Safety a shared responsibility

Michael Bailey headshot

TCCI Chief Executive Michael Bailey

The most important reasons for workplace safety are people getting home safely, just like the advertisements portray.

And all good Tasmanian businesses know the importance of good Work, Health & Safety practices.

Providing a safe workplace, with all the required processes, training and procedures, is a critical requirement of modern business.

Because all businesses, which employ people, however large or small, develop major connections with their staff.

Keeping people safe is the aim of all Tasmanian industries, particularly ones that carry inherent dangers, for example in mining or construction.

And the best businesses foster a “partnership” between staff and management to ensure that workplace safety standards are both set and maintained.

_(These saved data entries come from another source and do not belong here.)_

import Literature.Probability.Percolation.SeededExplorer
import HarnessLib

/-!
# The examined set of the seeded exploration is the least closed set (order independence)

Topic `Probability/Percolation`.  The seeded boundary-interface exploration (`SeededExplorer.lean`;
Schramm–Smirnov, Ann. Probab. 39 (2011), §4, proof of Prop. 4.1: "we start on the curve β and
explore all the potential crossings") probes, at each step, SOME eligible edge.  Its terminal
examined set does not depend on these choices: it is the least set of examinable edges with no
eligible edge (`Seeded.examined_eq_of_isLeast`), because eligibility is monotone —
an edge eligible for `Y ⊆ Y'` is examined-or-eligible for `Y'` (`𝒪`, `𝒟` grow with the examined
set).  This intrinsic description is what transports the exploration along lattice symmetries
(sequel) and is the lattice form of "`Γ` is the union of the interfaces with an endpoint on `β`"
(a set defined without reference to any exploration order).

* `Seeded.IsClosedSet 𝔖 ω Y` — `Y ⊆ A` and no edge is eligible for `(Y, ω)`;
* `Seeded.isClosedSet_examined` — the examined set is closed (termination);
* `Seeded.examined_subset_of_isClosedSet` — and is contained in every closed set (induction along
  the run: the probed edge is eligible for the current set, hence lies in any closed superset);
* `Seeded.IsClosedSet.inter` — closed sets are stable under intersection;
* **`Seeded.examined_eq_of_isLeast`** — the examined set is THE least closed set.

Everything is proved; no named fact is introduced.

## References

* O. Schramm, S. Smirnov, Ann. Probab. 39 (2011) 1768–1814, arXiv:1101.5820, §4. [SchrammSmirnov2011]
* J. van den Berg, P. Nolin, arXiv:1706.07338v3 (2020), §5.2 (explorations following cluster
  boundaries). [VandenbergNolin2020]
-/

noncomputable section

namespace Literature.Probability.Percolation

open LatticeModels Relation ProbeHistory
open scoped Classical

namespace Seeded

variable {𝔖 : Seeds} {ω : BondConfig (Site 2)}

/-- **Closed sets of the exploration**: examinable edge sets with no eligible edge.
[cite: SchrammSmirnov2011, §4, proof of Prop. 4.1 (Γ = the union of the interfaces from β)] -/
def IsClosedSet (𝔖 : Seeds) (ω : BondConfig (Site 2)) (Y : Finset (Sym2 (Site 2))) : Prop :=
  Y ⊆ 𝔖.A ∧ ∀ e, ¬ Eligible 𝔖 Y ω e

/-- **Monotonicity of eligibility**: an edge eligible for `Y` is, for any `Y' ⊇ Y`, examined or
eligible. [folklore] -/
theorem mem_or_eligible_of_subset {Y Y' : Finset (Sym2 (Site 2))} (hYY' : Y ⊆ Y') {e : Sym2 (Site 2)}
    (he : Eligible 𝔖 Y ω e) : e ∈ Y' ∨ Eligible 𝔖 Y' ω e := by
  by_cases heY' : e ∈ Y'
  · exact Or.inl heY'
  · obtain ⟨heA, -, ⟨v, hv, hO⟩, ⟨f, hf, hD⟩⟩ := he
    exact Or.inr ⟨heA, heY', ⟨v, hv, hO.mono hYY'⟩, ⟨f, hf, hD.mono hYY'⟩⟩

/-- The whole examinable set is closed. [folklore] -/
theorem isClosedSet_A : IsClosedSet 𝔖 ω 𝔖.A :=
  ⟨subset_rfl, fun _ he => he.2.1 he.1⟩

/-- **Closed sets are stable under intersection.** [folklore] -/
theorem IsClosedSet.inter {Y₁ Y₂ : Finset (Sym2 (Site 2))} (h₁ : IsClosedSet 𝔖 ω Y₁)
    (h₂ : IsClosedSet 𝔖 ω Y₂) : IsClosedSet 𝔖 ω (Y₁ ∩ Y₂) := by
  refine ⟨(Finset.inter_subset_left).trans h₁.1, fun e he => ?_⟩
  have hne : e ∉ Y₁ ∩ Y₂ := he.2.1
  rcases mem_or_eligible_of_subset (Finset.inter_subset_left) he with h | h
  · rcases mem_or_eligible_of_subset (Finset.inter_subset_right) he with h' | h'
    · exact hne (Finset.mem_inter.2 ⟨h, h'⟩)
    · exact h₂.2 e h'
  · exact h₁.2 e h

/-- **The examined set is closed** (termination). [folklore] -/
theorem isClosedSet_examined (ω : BondConfig (Site 2)) : IsClosedSet 𝔖 ω (examined 𝔖 ω) :=
  ⟨examined_subset ω, not_eligible_termTime 𝔖 ω⟩

/-- Along the run, the examined edges stay inside any closed set. [folklore] -/
theorem supp_hist_subset_of_isClosedSet {Y : Finset (Sym2 (Site 2))} (hY : IsClosedSet 𝔖 ω Y) (t : ℕ) :
    supp ((explorer 𝔖).hist t ω) ⊆ Y := by
  induction t with
  | zero => simp
  | succ t ih =>
    cases hD : (explorer 𝔖).next ((explorer 𝔖).hist t ω) with
    | none => rw [Explorer.supp_hist_succ_of_none _ hD]; exact ih
    | some D =>
      obtain ⟨e, rfl, he⟩ := exists_eq_singleton_of_next_hist 𝔖 ω hD
      intro x hx
      rw [Explorer.mem_supp_hist_succ_iff_of_some _ hD, Finset.mem_singleton] at hx
      rcases hx with rfl | hx
      · exact (mem_or_eligible_of_subset ih he).elim id fun h => (hY.2 _ h).elim
      · exact ih hx

/-- **The examined set is contained in every closed set.** [cite: SchrammSmirnov2011, §4, proof of Prop. 4.1] -/
theorem examined_subset_of_isClosedSet {Y : Finset (Sym2 (Site 2))} (hY : IsClosedSet 𝔖 ω Y) :
    examined 𝔖 ω ⊆ Y :=
  supp_hist_subset_of_isClosedSet hY _

/-- **Characterisation of the examined set**: it is the least closed set.  In particular it does
not depend on the order in which eligible edges are probed.
[cite: SchrammSmirnov2011, §4, proof of Prop. 4.1 (Γ is intrinsic)] -/
theorem examined_eq_of_isLeast {Y : Finset (Sym2 (Site 2))} (hY : IsClosedSet 𝔖 ω Y)
    (hleast : ∀ Y', IsClosedSet 𝔖 ω Y' → Y ⊆ Y') : examined 𝔖 ω = Y :=
  Finset.Subset.antisymm (examined_subset_of_isClosedSet hY) (hleast _ (isClosedSet_examined ω))

end Seeded

end Literature.Probability.Percolation
import Summits.ValiantsHypothesis.ValiantsHypothesis.Theorems.FeketeSOSFeketeSOSHardPaleyRIPTraceFour
import Summits.ValiantsHypothesis.ValiantsHypothesis.Theorems.FeketeSOSFeketeSOSHardPaleyRIPSubsetCounting

/-!
# Route FeketeSOS — crux `FeketeSOSHard` (stmt-ValiantsHypothesis-3996), line `paley-rip` (v3),
# stub `stub_paleyFlatRIP`: the engine holds for ALMOST ALL supports of each size (fourth moment)

The engine `stub_paleyFlatRIP` asks for `|Q_p(S,w)| ≤ p^{1/2−κ} Σ_{a∈S}|w_a|²` for EVERY `S ⊆ [0,p)` with
`#S ≤ p^{1/2+δ₁}` — for adversarial supports this is the Paley graph conjecture below `1/2` (open; see
`…PaleyGraphConjecture.lean`).  This file proves, unconditionally and by elementary means, that the
inequality holds for all but a vanishing proportion of the supports of each admissible size — the standard
"random subsets of a bounded orthogonal system are restricted isometries" heuristic at the level of the
fourth moment (inputs: `…PaleyRIPTraceFour` for `|Q|⁴ ≤ tr(H_S⁴)‖w‖⁸` and the complete cycle sum `≤ 2p³`;
`…PaleyRIPSubsetCounting` for the averaging over `m`-subsets).

* `sum_trace_four_le` — **fourth moment over supports**: for `4 ≤ m`,
  `Σ_{S ⊆ [0,p), #S = m} tr(H_S⁴) ≤ 8p³·C(p−4, m−4) + 6m³·C(p, m)`, i.e. `E_S tr(H_S⁴) ≲ 8m⁴/p + 6m³`
  (exchange of sums; injective 4-tuples are each counted `C(p−4,m−4)` times and their complete sum has
  square-root cancellation; non-injective 4-tuples — `≤ 6m³` per support, `≤ 6p³` overall — are bounded
  trivially);
* `card_badSupports_mul_le` — Markov: `#{S : #S = m, ∃ w, |Q_p(S,w)| > L·Σ|w_a|²} · L⁴ ≤ 8p³C(p−4,m−4) + 6m³C(p,m)`;
* `flatRIP_randomSupport` — **asymptotic form**: for `κ, δ₁, η > 0` with `4κ + 3δ₁ + η < 1/2` and all
  large primes `p`, for every `m ≤ p^{1/2+δ₁}` the engine inequality with exponent `κ` fails (for some
  complex `w`) on at most `p^{−η}·C(p,m)` of the `C(p,m)` supports `S ⊆ [0,p)` of size `m`.

With `…PaleyRIPBurgessRange` (structured supports: short progressions, conditionally on the published mixed
Burgess bound) and `…PaleyGraphConjecture` (adversarial supports = the named conjecture) this completes the
kernel picture of the engine by support class.  Higher moments `tr(H_S^{2k})` would push the generic region
`4κ + 3δ₁ < 1/2` towards the conjectured `κ + δ₁/2 < 1/4` but need character sums with `2k` linear factors
(Weil), not attempted here.

Honest framing (rung currency): Theorems-side helper `--supports` stmt-3996; an average-case statement does
not compose with the crux (a cheap representation chooses its support); the engine (all supports),
`stub_tameOperator` and the crux stay OPEN; `VP ≠ VNP` is untouched.
-/

set_option linter.dupNamespace false

namespace Summit.ValiantsHypothesis.ValiantsHypothesis.Theorems.FeketeSOSHardPaleyRIP

open Finset Complex
open scoped BigOperators ComplexConjugate

noncomputable section

/-! ## The fourth moment over all supports of size `m` -/

section FourthMoment

variable (p : ℕ) [Fact p.Prime]

/-- The cycle product `χ(a+b)χ(b+c)χ(c+d)χ(d+a)` has modulus `≤ 1`. [folklore] -/
theorem norm_cycle_le_one (a b c d : ℕ) :
    ‖((quadraticChar (ZMod p) ((a : ZMod p) + (b : ZMod p)) : ℤ) : ℂ) *
        ((quadraticChar (ZMod p) ((b : ZMod p) + (c : ZMod p)) : ℤ) : ℂ) *
        ((quadraticChar (ZMod p) ((c : ZMod p) + (d : ZMod p)) : ℤ) : ℂ) *
        ((quadraticChar (ZMod p) ((d : ZMod p) + (a : ZMod p)) : ℤ) : ℂ)‖ ≤ 1 := by
  rw [norm_mul, norm_mul, norm_mul]
  have h1 := norm_chi_le_one p ((a : ZMod p) + (b : ZMod p))
  have h2 := norm_chi_le_one p ((b : ZMod p) + (c : ZMod p))
  have h3 := norm_chi_le_one p ((c : ZMod p) + (d : ZMod p))
  have h4 := norm_chi_le_one p ((d : ZMod p) + (a : ZMod p))
  exact mul_le_one₀ (mul_le_one₀ (mul_le_one₀ h1 (norm_nonneg _) h2) (norm_nonneg _) h3)
    (norm_nonneg _) h4
import Literature.MathematicalPhysics.QuantumFieldTheory.Balaban1983to89.B6Prop26KLevelAssemblyV1L0
import Literature.MathematicalPhysics.QuantumFieldTheory.Balaban1983to89.B6Prop26KLevelAssemblyV1L3
import Literature.MathematicalPhysics.QuantumFieldTheory.Balaban1983to89.B6Prop26LeftEntryKLevelV1L0
/-!
# `Balaban1983to89.B6Prop26PairKLevelAssemblyV1L3` — RE-CENTRED-WINDOW TWIN (sub-row G-F3′-L0∕L3 of programme G-F3′-L0; UV3-NODE §26.3 (P2-L3); every odd `L ≥ 3`;
ruling of record `lit-balaban-r03/G-F3L0-PLAN.md` v1.5 §13 (B′), joints J9′–J11′, J14) of `B6Prop26PairKLevelAssemblyV1L0`: the SAME declarations, names and
statements over p21's re-centred root `B6CubeWindowV1L3` (window corner `x0C = S_j·(qc − ℓ) = ctr − (2L−1)S_j/2` — the cube's central block is
the middle block of its `2L`-block member torus, print p.238 «□ in the middle of □̃³ = T_□»; reach sub-window corner `x1C = x0C + (L−2)S_j`;
`PlacedC`; `eC`, `ρ`, `R ≥ 2L²`, `C = 9`, `M_c = 8S/3` UNCHANGED; the binder `(4 ≤ ℓ)` DROPPED).  J14: ONLY the window-dependent declarations are
re-declared here; every window-free declaration of the L0 twin and every `D`-free object of the lineage is consumed BY NAME.  No existing module is
touched; no fact is minted; standard axioms.  Unit `lit-balaban-p33` (gen 90), 2026-08-27.  THE TWIN'S DOCUMENTATION FOLLOWS VERBATIM (its
«x₀ = ctr − L·S_j/2» / «L ≥ 5» sentences describe the twin; here the anchor is `(2L−1)S_j/2` and L ≥ 3; the twin's `…_L5` conveniences
(L = 5, P′ ≥ 12, `placed_all_cubes`) become `…_L3` ones (L = 3, P′ ≥ 6) through p21's `B6CubeWindowV1L3.placedC_all_cubes (ℓ = 2) (6 ≤ P′)`).

statement-level skeleton of published theorems with citation tags; proofs where landed; nothing here is a claim about the Yang–Mills mass gap

# `Balaban1983to89.B6Prop26PairKLevelAssemblyV1L0` — LEVEL-0 TWIN (programme G-F3′-L0, director-ym LINE №27 / UV3-NODE §24.5; plan `lit-balaban-r03/G-F3L0-PLAN.md`) of `B6Prop26PairKLevelAssemblyV1`:
the same declarations, SAME NAMES AND STATEMENTS, for nested families WITH print's region `Λ₀ = T ∖ Ω₁` ADMITTED (structures
`B6MultiLevelBoxOperatorL0.Domains` / `B6MultiLevelTorusOperatorL0.TDomains`: levels `0, …, k`, the level-`0` block a single site, `Q′₀ = id`,
finite weight `a₀` — print p.225 (2.14) «Σ_{j=0}^k … (Q′₀λ)(x) = λ(x), x ∈ Λ₀», p.229 «taking a sequence (2.1) … smallest possible domains B^j(Λ_j),
and considering the operator Δ_a defined by (2.19), (2.20) for this sequence»).  Every `D`-free object is the lineage's, consumed BY NAME; no existing
module is touched; no fact is minted.  Unit `lit-balaban-p33` (p33 gen 89; S-E entry twins named to p33 by the B6 owner r03 gen 36, ruling 2026-08-27T18:45:57Z; port tooling by r03 gen 36); B6 fold owner r03; referee ref-4.  LEVEL-0 JOINT J6 (B6 owner r03 gen 36): the (2.88) majorant `hDg` of p21's `B6Dg288ChartV1L0` takes `1 ≤ k` explicitly after `hk` — supplied here from the binder `2 ≤ k` (`by omega`); statements verbatim.  THE TWIN'S DOCUMENTATION FOLLOWS
VERBATIM (its «levels 1 … k» / «Ω₁ = X» sentences describe the twin; here `j` runs from `0` and `Ω₁` may be a proper subset).

# `Balaban1983to89.B6Prop26PairKLevelAssemblyV1` — T. Bałaban, *Propagators and renormalization transformations for lattice gauge theories. II*,
# Commun. Math. Phys. **96** (1984) 223–250 [Balaban1984PropagatorsII], Prop. 2.6 p. 247 for the GENUINE `k`-level `G = Δ_a⁻¹` on the V1 torus —
# THE ASSEMBLY RUN ON THE «PAIR» SKELETON: (2.136)₁ AND the universal LEFT-FACTOR clause (the entries `|(∇GJ)(x)|`, `|(ΔGJ)(x)|` of (2.136)) at once

statement-level skeleton of published theorems with citation tags; proofs where landed; nothing here is a claim about the Yang–Mills mass gap

PDF held: `paper:balaban1984-cmp96-propagators-rt-ii` (journal page = PDF page + 222): p. 247 [PDF 25] ((2.133)–(2.136), (2.141), Prop. 2.6), p. 239 [PDF 17]
((2.89)–(2.94)), p. 238 [PDF 16] ((2.88)); re-read this generation on the text layer (`p0025.txt`, `p0017.txt`) and from the tree transcriptions in the
imported modules.

CITATION HEADER (lean-in-tree rule) — WHAT IS REPRODUCED.  Phase-2 file of the `lit-balaban` typed skeleton (HOME `run/shared/lean/pub/lit-balaban/`), seat
**p38 gen 30** (free target under protocol G.5-34(d), TAKING line HOME/STATUS.md 2026-08-23T13:2xZ, cc the B6 fold owner r03 and the consumer r05);
SKELETON rows **B6.Prop2.6** × B6.Eq2.134 × B6.Eq2.133 × B6.Eq2.91 × B6.Eq2.88 × B6.Eq2.36 × B6.Lem2.1 (cells; decls of record untouched).
THE PROOF SCRIPT IS r03's `…B6Prop26KLevelAssemblyV1L3.prop26_2136_kLevel_assembly_le` (r03 gen 21, v1.4) VERBATIM — same binders in the same order, same
constants (`σ₀ = ρ/2`, `A = 2·(Nbig·C_G)·K261…`, `M₁`), same discharge of every skeleton hypothesis by the same tree theorems (p38's
`inputs2134_kFam_torus_in`, r03's `hGin_cube`/`hEGin_cube`/`hNin_cube`/`hNout_cube`/`hPlin_cube`/`hPlout_cube`, p22's `hasMajorant_Dg_V1_TB`, the partition
binders, `hagree_cube`/`hinvl_cube`) — with ONE change: the two-family skeleton it feeds is p38's `…B6Prop26LeftEntryKLevelV1L0.prop26_pair_kLevel_skeleton₂'`
(whose hypotheses are those of r03's `prop26_2136_kLevel_skeleton₂'` verbatim), so that the conclusion is the PAIR:
* slot 1 — r03's (2.136)₁ majorant `A·(L^{j(y)}/c′)²·e^{−delta3 α (2σ)·d_T}` of `onFun G` (literally `prop26_2136_kLevel_assembly_le`'s conclusion), AND
* the LEFT-FACTOR CLAUSE — for every left factor `D`, constant `A′ ≥ 0` and weight `P′ ≥ 0`: if every cube's first leg `D·(h_□G_□h_□)` has the majorant
  `1_{□̃}(y)·A′P′(y)·e^{−σ d_T}`, then `D·(onFun G)` has the majorant `2(Nbig·A′)·K261(N₀, d+1, L, 1, ασ)·P′(y)·e^{−delta3 α (2σ)·d_T}` — print's
  *"reasoning in the same way as in the proof of Proposition 2.2"* for the columns `Lʲη` / `1` of the table in (2.136): the SAME walk (2.141) with the
  SAME (2.134)/(2.135) majorant of `R` (derived ONCE here), only the first leg changed.
WHY A COPY OF THE SCRIPT AND NOT A CALL: the (2.134)/(2.135) majorant of `R = Σ K_{□,□′}G_{□′}h_{□′}` and its smallness live INSIDE r03's proof (they are not
a theorem of the tree); the left-factor entries need exactly that majorant (`DG = DG₀ + (DG)R`).  Running the script once on the pair skeleton makes every
left-factor entry of (2.136) available WITHOUT further copies (this seat: `∇_ν`, file `B6Prop26GradKLevelV1`; later `Δ`).
IMPORTS BY NAME, restating nothing; THEOREM ONLY (no `def`, no `def … : Prop`, no new hypothesis); standard axioms.

HONEST SCOPE / DIVERGENCES.  As `prop26_2136_kLevel_assembly_le`: (1) the `□̃`-overlap count, `OutLoc (M_□h_□) □̃`, the line-1 coefficient sizes/supports
and the line-3 majorant at rate `2σ` stay DISPLAYED (their producers are in the tree / r03 g22's line-3 lane; the `_line3`-style discharge is done in the
consumer file `B6Prop26GradKLevelV1`); (2) `L ≥ 5`, `M_h = Lᵃ ≥ 8`, `R ≥ 2L²`, `P′_μ ≥ 5`, `k ≥ 2`, cubes placed, thresholds `M₁ ≤ L·M_h`,
`N₀ + 1 ≤ R·L·M_h`, the (2.59)-shape budget at rate `σ`; (3) constants on `d, L, b₀, b₁` (+ `α, N₀, Nbig, s₁, s₂, C_D, c_D` for `A, M₁`), uniform in
`k, M_h, m, K, c′`; the clause's constant is explicit.  (4) The per-cube left-factor legs are NOT discharged here (they are the clause's hypothesis).
Integer torus, lattice units; nothing on d = 4 specifically or the continuum; NOT summit progress.  Unit `lit-balaban-p38` (gen 30), 2026-08-23.
-/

However, I believe that the lack of application of the concept of mutual responsibility is a major downfall in the interpretation of the Work Health and Safety Act.

Let me give you a real example … this is not unique, because we hear similar stories all too often.

One of our members has an established, expensive and compliant WHS system in their workplace.

They can show that their system and regular training of staff fulfils the requirements under the Act properly and professionally.

This business had a worker undertake a maintenance task in a fashion that was clearly contrary to their processes and the training that the staff member had received. The staff member was unfortunately hurt.

The business did the right thing and reported the incident to WorkSafe immediately and undertook an investigation.

It was established that the worker knew what he was doing was wrong, that it was against the training he had received and against the process that he had signed. But the business was still prosecuted by WorkSafe.

Yes you heard me right, the business was fined.

How the heck is this fair? The business has done everything in their power to provide a safe workplace. The worker was in the wrong and yet the business was fined.

It begs the question, from a regulation point of view, what was the point in undertaking the long and expensive WHS journey in the first place.

If the outcome was always going to be a fine against the business, why bother?

The reason we bother is that the vast majority of businesses and business owners want to have safe workplaces.

But under the act is the capacity for the regulator to proceed against a worker if it is determined that they were at fault.

Guess how many times this has happened in Tasmania … has it ever?

You guessed it… not once (according to the regulator itself).

I recently asked SafeWork Australia’s Maree Boland (currently undertaking a review into the Act) how many times had a worker been prosecuted rather than a business, nationally.

She told me that to the best of her knowledge, in each jurisdiction around the country, it had happened only twice.

And the fines were for horrible hazing situations including where a worker was set on fire.

I am completely sick of businesses being held responsible for every action of their employees regardless of the worker’s mutual responsibility at work.

It is time for workers to be held to account if they do not follow established, and fairly trained, processes and procedures.

When a business provides a complementary WHS system, proper training and refreshers, they should be protected under the act if a worker does not comply.

The TCCI strongly supports the WHS principals and we are striving to ensure that all workers return home at the end of the day safe and unhurt.

But it must be clear that the worker has a role in this aim too.